Beneath this task are records; print exactly the stretch of them from the line with "earlier ∃-announcement of the producer" through the line with "admit NO class", both ends included.

---------- Supplied data ----------

import Summits.QuantumFields.YangMills.Theorems.BalabanUVNodesN12AtRecord13Prop1KnitThm1WindowDirectDatumScaleLettersDischargedAtLengthOfThm1NamedFactsGOfRecord
import HarnessLib

/-!
# BalabanUVNodes ∕ N12 — THE REPAIRED WINDOW IS INHABITED: the NUMERIC display of the junction of record v14ᴸ is jointly satisfiable in the junction's own quantifier order
# (positive twin of the kernel certificate `BalabanUVNodesN12DirectWindowRadiusFloor` of ⚑ LOCATED «(J0′) × DIRECT: RADIUS COUPLING»; [Balaban1989LargeFieldI] (1.74) p.192,
# Prop. 1 p.194; [Balaban1989LargeFieldII] (1.12)–(1.13) p.359; [Balaban1985Variational] (7) p.278, Thm 1 (8) p.279)

Cell `pub-ymgap` (HUMAN RULINGS D-0062 ∕ D-0149), seat `pub-ymgap-dag-n12-d` g29 (R134 N12 [B15] s2 = by-name knit at the record; count-neutral helper of K1⁹
`stmt-QuantumFields-27364`, `--kind proof --supports … --as helper`).  THEOREMS ONLY (0 `def`, 0 `instance`, 0 `sorry`); elementary real arithmetic over the DISPLAYED
numeric rows of the junction of record.  Nothing of the tree is refuted or strengthened; what is certified is that the rows a CONSUMER of the junction must meet CAN be met.

WHY.  dag-n12-d g27's certificate ✓p744117 `…N12DirectWindowRadiusFloor` (chair #10773) showed that the direct socket of record v12 T4 and the (J0′) head of record did NOT
compose as typed: the socket's window `[C₁(d,L)·εreg + m′ρn, Thr(R)]` needs `4·10⁹·Θ.ν.εreg ≤ R²` while the head announced `∃ R` only AFTER the class threshold
(`false_of_directWindow_of_radius_le`).  The lane's RULING (B) «(8)-FLOOR» (dag-n12-c g31) and this seat's (B-T)∕(B-J) cascade (T1′–T4′, junction v13″ ✓p748139 → v14 ✓p751583 →
the lane's guard-generic v14ᴸ ✓p753865 = JUNCTION OF RECORD, plan g94 WORD (D1), chair #10983; this seat's L7 ✓p753864 = the K0⁷-currency pointer, rows token-identical) moved
the three tolerance floors to the DATUM scale `2·B₃·(cE+1)·eR_i`, instantiated the head ONCE per instance at a guard cap `eG_i` (radius `R_i` announced BEFORE the data budget
`eR_i ≤ eG_i`) and announced the head's thresholds `ρJ εW δ₀` from εreg-blind numerics `ν₀` BEFORE `Θ`.  The memo `N12-RADIUS-COUPLING-2026-08-29.md` §8 then states «the radius
coupling is gone on the typed road» — by INSPECTION of the quantifier order.  THIS FILE is the kernel check of that sentence, and makes census item U4 kernel-explicit.

WHAT THIS FILE CERTIFIES (kernel).  §2 `exists_consumerChoices_numericRows_of_thresholds`: at ONE instance `(P, i)` of the junction of record — every displayed NUMERIC row
written VERBATIM with `x P i ↦ x`, `Θ.ν.M₁ ↦ M₁`, `Θ.ν.εreg ↦ εreg` — for EVERY value of the producer's ∃-announced thresholds `ρJ εW δ₀` and letter constants
`C ρ Kτ ρτ ρ5 εH B₁ ρ6 M₂` (only the strict sign rows `0 < ρ ρτ ρ5 εH ρ6` are used), every `a₀ > 0, a₁′ > 0` ([15]'s names grant them), `1 ≤ Kb` (displayed) and ARBITRARY reals
`cE cA B₃ 𝓐₁`, the consumer has choices IN THE JUNCTION's ORDER:
`∃ εreg` (rows `hα3 hα2 haN hεreg ha₀`) → `∃ eG ρnG` (rows `heG hρJ1 hρJ2 hεWr hα3h hα2h haG ha₀s hρnG0 hT hnormG`) → `∀ R > 0` (the (J0′) radius, ARBITRARY) → `∃ eR ρn cJ δ`
(rows `heR heRG hρn hcJ heRa hερ hερ6 hcJ' hδ hδle hfloor`).  So no displayed numeric row couples a later ∀-choice of the consumer to an earlier ∃-announcement of the producer
in the wrong direction any more: the window `[C₁·(2B₃(cE+1)eR) + m′ρn, min (Thr(R)) εH]` is met by taking `eR` small AFTER `R`.  §3 `classThreshold_le_of_capRows`: read
backwards, the cap rows bound the ONE class threshold by each instance's announced `εW`, `ρJ`, `δ₀` — the `δ₀`-bound with a coefficient GROWING with the instance's height `k`;
`not_exists_classThreshold_of_thresholds_below`: census U4 in the kernel — the SAME rows at a FAMILY of instances whose announced `εW P i` comes arbitrarily close to `0`
admit NO class threshold `εreg > 0` (row `hεWr` is `∀ P i, Θ.ν.εreg ≤ εW P i` with ONE `εreg`); what the display still asks of the producers is a uniform-in-the-instance lower bound on `εW`, `ρJ` (and on `δ₀` against the
`εreg`-terms of `hT`) — print's numbers ([15] (8): constants «depending on d and L only») have it, the tree's ∃-constants do not yet say so (census U2∕U4, plan (r4) deferred).
ENVIRONMENT rows NOT in this game (they do not read `εreg, eG, ρnG, R, eR, ρn, cJ, δ`, or read only `ν₀.M₁`): `hM4 hM2 hdiv hcA hfit hZ1 hΩw hXΩ`, the geometry ∕ box rows, the
tower rows `hres hpin hmassLive h180 h189`, the two guarded [15] names + `hadm₀` — untouched and unclaimed here.

HONEST FRAMING.  Three arithmetic theorems (+ a private `𝓝[>] 0` toolkit) over displayed rows; typing-strength ∕ A2-species certificate, count-neutral; nothing of Bałaban's
asserted or refuted; N12 NOT discharged; K0⁷ ∕ K1⁹ OPEN; counts unmoved (typed 28∕28 · discharged 8∕28, 8∕27 excl. NODE O); one finite 𝕋⁴ programme at fixed `ε = L^{-K}` —
R4 closes only the conditional rung `BalabanLadder.UV`; nothing continuum ∕ ℝ⁴ ∕ OS; the Yang–Mills mass gap (Clay) is NOT proved by any of this.
-/

noncomputable section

----------

### Answer to the exercise
(rows `heR heRG hρn hcJ heRa hερ hερ6 hcJ' hδ hδle hfloor`).  So no displayed numeric row couples a later ∀-choice of the consumer to an earlier ∃-announcement of the producer
in the wrong direction any more: the window `[C₁·(2B₃(cE+1)eR) + m′ρn, min (Thr(R)) εH]` is met by taking `eR` small AFTER `R`.  §3 `classThreshold_le_of_capRows`: read
backwards, the cap rows bound the ONE class threshold by each instance's announced `εW`, `ρJ`, `δ₀` — the `δ₀`-bound with a coefficient GROWING with the instance's height `k`;
`not_exists_classThreshold_of_thresholds_below`: census U4 in the kernel — the SAME rows at a FAMILY of instances whose announced `εW P i` comes arbitrarily close to `0`
admit NO class threshold `εreg > 0` (row `hεWr` is `∀ P i, Θ.ν.εreg ≤ εW P i` with ONE `εreg`); what the display still asks of the producers is a uniform-in-the-instance lower bound on `εW`, `ρJ` (and on `δ₀` against the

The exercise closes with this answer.